◆ Exercise input:
import Summits.Ventures.PercRepro.C026HGraph
import Summits.Ventures.PercRepro.C026Hall

/-!
# The symmetric strengthening (★′) of the D-free inequality (mine-3 14:35:24Z; dossier §11 S5) (p5, gen 7)

`(★′)`: for every marked multigraph, `#{S ∈ bot : K ~ L in H_S − c} ≤ #{S ∈ bot : O1 ∨ O2}` — every term a
connectivity in the H-graph of ONE bot configuration, and the left side does not involve the edges at `c`.

* `hAdj_symm` / `hConnAvoid_symm` — H-steps and H-walks are symmetric;
* **`StarPrimeIneq a b c`** — `(★′)` with `K ~ L in H − c` as `HConnAvoid S c {c} a b`;
* the walk lemma **`hConnAvoid_of_hConn_of_not`**: if `a ~_H b` but every H-walk from `a` to `b` passes
  through `c`, the prefix up to the first visit of `c` avoids `L` (otherwise its `L`-vertex gives a
  `c`-free walk to `b`), so `c ~_H a` in `H − L`; symmetrically `c ~_H b` in `H − K`;
* **`dFreeIneq_of_starPrime`** — `(★′) ⟹ (★) = DFreeIneq`:
  `#{bot : a ~_H b} ≤ #{bot : a ~_H b avoiding c} + #{bot : O1 ∧ O2} ≤ #{bot : O1 ∨ O2} + #{bot : O1 ∧ O2}
  = #{bot : O1} + #{bot : O2}`; hence **`C026UpTo_of_starPrime`**.
-/

namespace PercRepro

open Finset

namespace MultiGraph

section StarPrime

variable {V E : Type*} (G : MultiGraph V E)

/-- `Joins` is symmetric. -/
theorem joins_symm {e : E} {u v : V} (h : G.Joins e u v) : G.Joins e v u := by
  rcases h with ⟨h1, h2⟩ | ⟨h1, h2⟩
  · exact Or.inr ⟨h1, h2⟩
  · exact Or.inl ⟨h1, h2⟩

/-- H-steps are symmetric. -/
theorem hAdj_symm {S : Config E} {c u v : V} (h : G.HAdj S c u v) : G.HAdj S c v u := by
  rcases h with ⟨hu, hv, e, he, hj⟩ | ⟨hiff, e, hj⟩ | ⟨hu, hv, hc⟩
  · exact Or.inl ⟨hv, hu, e, he, G.joins_symm hj⟩
  · refine Or.inr (Or.inl ⟨?_, e, G.joins_symm hj⟩)
    constructor
    · intro hv hu
      exact hiff.mp hu hv
    · intro hu
      by_contra hv
      exact hu (hiff.mpr hv)
  · exact Or.inr (Or.inr ⟨hv, hu, hc.symm⟩)

/-- H-walks avoiding `X` are symmetric. -/
theorem hConnAvoid_symm {S : Config E} {c : V} {X : Set V} {u v : V}
    (h : G.HConnAvoid S c X u v) : G.HConnAvoid S c X v u := by
  unfold HConnAvoid at h ⊢
  induction h with
  | refl => exact Relation.ReflTransGen.refl
  | tail _ hxy ih =>
    exact Relation.ReflTransGen.head ⟨G.hAdj_symm hxy.1, hxy.2.2, hxy.2.1⟩ ih

/-- H-walks are symmetric. -/
theorem hConn_symm {S : Config E} {c u v : V} (h : G.HConn S c u v) : G.HConn S c v u := by
  unfold HConn at h ⊢
  induction h with
  | refl => exact Relation.ReflTransGen.refl
  | tail _ hxy ih => exact Relation.ReflTransGen.head (G.hAdj_symm hxy) ih

/-- An H-walk avoiding `X` is an H-walk. -/
theorem hConn_of_hConnAvoid {S : Config E} {c : V} {X : Set V} {u v : V}
    (h : G.HConnAvoid S c X u v) : G.HConn S c u v := by
  unfold HConnAvoid at h
  unfold HConn
  induction h with
  | refl => exact Relation.ReflTransGen.refl
  | tail _ hxy ih => exact ih.tail hxy.1

/-- **Splitting an H-walk at the first visit of `c`**: from `x ≠ c`, either a `c`-free walk reaches `b`,
or a walk whose vertices before the end are `≠ c` reaches `c`. -/
theorem hConn_split {S : Config E} {c b : V} (hbc : b ≠ c) {x : V} (h : G.HConn S c x b) (hx : x ≠ c) :
    G.HConnAvoid S c {c} x b ∨
      Relation.ReflTransGen (fun x y => G.HAdj S c x y ∧ x ≠ c) x c := by
  unfold HConn at h
  induction h using Relation.ReflTransGen.head_induction_on with
  | refl => exact Or.inl Relation.ReflTransGen.refl
  | @head x y hxy _ ih =>
    by_cases hyc : y = c
    · subst hyc
      exact Or.inr (Relation.ReflTransGen.single ⟨hxy, hx⟩)
    · rcases ih hyc with h1 | h1
      · exact Or.inl (Relation.ReflTransGen.head ⟨hxy, hx, hyc⟩ h1)
      · exact Or.inr (Relation.ReflTransGen.head ⟨hxy, hx⟩ h1)

/-- **The prefix avoids `L`**: a walk from `x ∉ L` to `c` with all vertices before the end `≠ c` either
avoids `L`, or meets `L` and then gives a `c`-free walk from `x` to `b`. -/
theorem hConnAvoid_cluster_of_walk {S : Config E} {a b c : V} (h : G.IsBot S a b c) {x : V}
    (hw : Relation.ReflTransGen (fun x y => G.HAdj S c x y ∧ x ≠ c) x c) (hx : x ∉ G.cluster S b) :
    G.HConnAvoid S c (G.cluster S b) x c ∨ G.HConnAvoid S c {c} x b := by
  have hcL : c ∉ G.cluster S b := fun hc => h.2.2 (hc : G.Conn S b c)
  have hbM : b ∉ G.cluster S c := fun hb => h.2.2 (hb : G.Conn S c b).symm
  induction hw using Relation.ReflTransGen.head_induction_on with
  | refl => exact Or.inl Relation.ReflTransGen.refl
  | @head x y hxy _ ih =>
    obtain ⟨hadj, hxc⟩ := hxy
    by_cases hyL : y ∈ G.cluster S b
    · -- `y ∈ L`: go to `b` inside `L` — a `c`-free walk
      have hyc : y ≠ c := fun hyc => hcL (hyc ▸ hyL)
      have hyM : y ∉ G.cluster S c := fun hyM => h.2.2 ((hyL : G.Conn S b y).trans (hyM : G.Conn S c y).symm)
      have hstep : G.HAdj S c y b := Or.inr (Or.inr ⟨hyM, hbM, (hyL : G.Conn S b y).symm⟩)
      have hbc : b ≠ c := fun hbc => h.2.2 (hbc ▸ Conn.refl G S b)
      exact Or.inr (Relation.ReflTransGen.head ⟨hadj, hxc, hyc⟩
        (Relation.ReflTransGen.single ⟨hstep, hyc, hbc⟩))
    · rcases ih hyL with h1 | h1
      · exact Or.inl (Relation.ReflTransGen.head ⟨hadj, hx, hyL⟩ h1)
      · by_cases hyc : y = c
        · -- a `c`-free walk cannot start at `c`
          subst hyc
          exfalso
          have hbc : b ≠ y := fun hbc => h.2.2 (hbc ▸ Conn.refl G S b)
          rcases Relation.ReflTransGen.cases_head h1 with h2 | ⟨_, ⟨_, hcc, _⟩, _⟩
          · exact hbc h2.symm
          · exact hcc rfl
        · exact Or.inr (Relation.ReflTransGen.head ⟨hadj, hxc, hyc⟩ h1)

/-- **The walk lemma**: for `S ∈ bot`, if `a ~_H b` but no H-walk from `a` to `b` avoids `c`, then
`c ~_H a` in `H − L`. -/
theorem hConnAvoid_of_hConn_of_not {S : Config E} {a b c : V} (h : G.IsBot S a b c)
    (hab : G.HConn S c a b) (hno : ¬ G.HConnAvoid S c {c} a b) :
    G.HConnAvoid S c (G.cluster S b) c a := by
  have hac : a ≠ c := fun hac => h.2.1 (hac ▸ Conn.refl G S a)
  have hbc : b ≠ c := fun hbc => h.2.2 (hbc ▸ Conn.refl G S b)
  have haL : a ∉ G.cluster S b := fun ha => h.1 (ha : G.Conn S b a).symm
  rcases G.hConn_split hbc hab hac with h1 | h1
  · exact absurd h1 hno
  · rcases G.hConnAvoid_cluster_of_walk h h1 haL with h2 | h2
    · exact G.hConnAvoid_symm h2
    · exact absurd h2 hno

/-- The roles of `a` and `b` swap: `IsBot S b a c`. -/
theorem isBot_swap {S : Config E} {a b c : V} (h : G.IsBot S a b c) : G.IsBot S b a c :=
  ⟨fun hba => h.1 hba.symm, h.2.2, h.2.1⟩

/-- **Both offers from a walk through `c`**: for `S ∈ bot` with `a ~_H b` and no `c`-free walk,
`O1 S ∧ O2 S`. -/
theorem o1_and_o2_of_hConn_of_not {S : Config E} {a b c : V} (h : G.IsBot S a b c)
    (hab : G.HConn S c a b) (hno : ¬ G.HConnAvoid S c {c} a b) : G.O1 S a b c ∧ G.O2 S a b c := by
  refine ⟨⟨h, (G.cellAC_kSwapSealed_iff h).mpr (G.hConnAvoid_of_hConn_of_not h hab hno)⟩,
    ⟨h, (G.cellBC_kSwapSealed_iff h).mpr ?_⟩⟩
  -- the symmetric statement with `a` and `b` swapped
  have hba : G.HConn S c b a := G.hConn_symm hab
  have hno' : ¬ G.HConnAvoid S c {c} b a := fun h' => hno (G.hConnAvoid_symm h')
  exact G.hConnAvoid_of_hConn_of_not (G.isBot_swap h) hba hno'

variable [Fintype E] [DecidableEq E]

open Classical in
/-- **mine-3's symmetric strengthening `(★′)`**: `#{S ∈ bot : a ~_H b avoiding c} ≤ #{S ∈ bot : O1 ∨ O2}`. -/
def StarPrimeIneq (a b c : V) : Prop :=
  (Finset.univ.filter fun ω : Config E => G.IsBot ω a b c ∧ G.HConnAvoid ω c {c} a b).card ≤
    (Finset.univ.filter fun ω : Config E => G.IsBot ω a b c ∧ (G.O1 ω a b c ∨ G.O2 ω a b c)).card

open Classical in
/-- **`(★′)` gives the D-free inequality**. -/
theorem dFreeIneq_of_starPrime {a b c : V} (h : G.StarPrimeIneq a b c) : G.DFreeIneq a b c := by
  rw [G.dFreeIneq_iff_hGraph]
  -- the left side splits: `c`-free walks, or both offers
  have hsplit : (Finset.univ.filter fun ω : Config E => G.IsBot ω a b c ∧ G.HConn ω c a b) ⊆
      (Finset.univ.filter fun ω : Config E => G.IsBot ω a b c ∧ G.HConnAvoid ω c {c} a b) ∪
        (Finset.univ.filter fun ω : Config E => G.IsBot ω a b c ∧ (G.O1 ω a b c ∧ G.O2 ω a b c)) := by
    intro ω hω
    simp only [Finset.mem_filter, Finset.mem_univ, true_and, Finset.mem_union] at hω ⊢
    by_cases hfree : G.HConnAvoid ω c {c} a b
    · exact Or.inl ⟨hω.1, hfree⟩
    · exact Or.inr ⟨hω.1, G.o1_and_o2_of_hConn_of_not hω.1 hω.2 hfree⟩
  have h1 := Finset.card_le_card hsplit
  have h2 := Finset.card_union_le
    (Finset.univ.filter fun ω : Config E => G.IsBot ω a b c ∧ G.HConnAvoid ω c {c} a b)
    (Finset.univ.filter fun ω : Config E => G.IsBot ω a b c ∧ (G.O1 ω a b c ∧ G.O2 ω a b c))
  -- inclusion–exclusion on the offers
  have h3 := Finset.card_union_add_card_inter
    (Finset.univ.filter fun ω : Config E => G.IsBot ω a b c ∧ G.O1 ω a b c)
    (Finset.univ.filter fun ω : Config E => G.IsBot ω a b c ∧ G.O2 ω a b c)
  have e1 : (Finset.univ.filter fun ω : Config E => G.IsBot ω a b c ∧ G.O1 ω a b c) ∪
      (Finset.univ.filter fun ω : Config E => G.IsBot ω a b c ∧ G.O2 ω a b c) =
      Finset.univ.filter fun ω : Config E => G.IsBot ω a b c ∧ (G.O1 ω a b c ∨ G.O2 ω a b c) := by
    ext ω
    simp only [Finset.mem_union, Finset.mem_filter, Finset.mem_univ, true_and]
    tauto
  have e2 : (Finset.univ.filter fun ω : Config E => G.IsBot ω a b c ∧ G.O1 ω a b c) ∩
      (Finset.univ.filter fun ω : Config E => G.IsBot ω a b c ∧ G.O2 ω a b c) =
      Finset.univ.filter fun ω : Config E => G.IsBot ω a b c ∧ (G.O1 ω a b c ∧ G.O2 ω a b c) := by
    ext ω
    simp only [Finset.mem_inter, Finset.mem_filter, Finset.mem_univ, true_and]
    tauto
  rw [e1, e2] at h3
  -- the offers in the H-graph vocabulary
  have e3 : (Finset.univ.filter fun ω : Config E => G.IsBot ω a b c ∧ G.O1 ω a b c) =
      Finset.univ.filter fun ω : Config E =>
        G.IsBot ω a b c ∧ G.HConnAvoid ω c (G.cluster ω b) c a := by
    ext ω
    simp only [Finset.mem_filter, Finset.mem_univ, true_and, O1]
    constructor
    · rintro ⟨h1, _, h2⟩
      exact ⟨h1, (G.cellAC_kSwapSealed_iff h1).mp h2⟩
    · rintro ⟨h1, h2⟩
      exact ⟨h1, h1, (G.cellAC_kSwapSealed_iff h1).mpr h2⟩
  have e4 : (Finset.univ.filter fun ω : Config E => G.IsBot ω a b c ∧ G.O2 ω a b c) =
      Finset.univ.filter fun ω : Config E =>
        G.IsBot ω a b c ∧ G.HConnAvoid ω c (G.cluster ω a) c b := by
    ext ω
    simp only [Finset.mem_filter, Finset.mem_univ, true_and, O2]
    constructor
    · rintro ⟨h1, _, h2⟩
      exact ⟨h1, (G.cellBC_kSwapSealed_iff h1).mp h2⟩
    · rintro ⟨h1, h2⟩
      exact ⟨h1, h1, (G.cellBC_kSwapSealed_iff h1).mpr h2⟩
  rw [e3, e4] at h3
  unfold StarPrimeIneq at h
  omega

end StarPrime

end MultiGraph

/-- **`(★′)` on the simple graphs with ≤ N vertices and three distinct marks.** -/
def StarPrimeSimpleUpTo (N : ℕ) : Prop :=
  ∀ {V E : Type} [Fintype V] [Fintype E] [DecidableEq E], Fintype.card V ≤ N →
    ∀ (G : MultiGraph V E), G.IsSimple → ∀ a b c : V, a ≠ b → a ≠ c → b ≠ c → G.StarPrimeIneq a b c

/-- **C-026 on every multigraph with ≤ N vertices, at every `p`, from `(★′)` on the simple graphs with
≤ N vertices.** -/
theorem C026UpTo_of_starPrime {N : ℕ} (h : StarPrimeSimpleUpTo N) : C026UpTo N :=
  C026UpTo_of_dFree fun hV G hs a b c hab hac hbc =>
    G.dFreeIneq_of_starPrime (h hV G hs a b c hab hac hbc)

end PercRepro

◆ What you should do: Select every line above that contains the word "PercRepro", and copy it.

◆ Answer to this task:
import Summits.Ventures.PercRepro.C026HGraph
import Summits.Ventures.PercRepro.C026Hall
namespace PercRepro
end PercRepro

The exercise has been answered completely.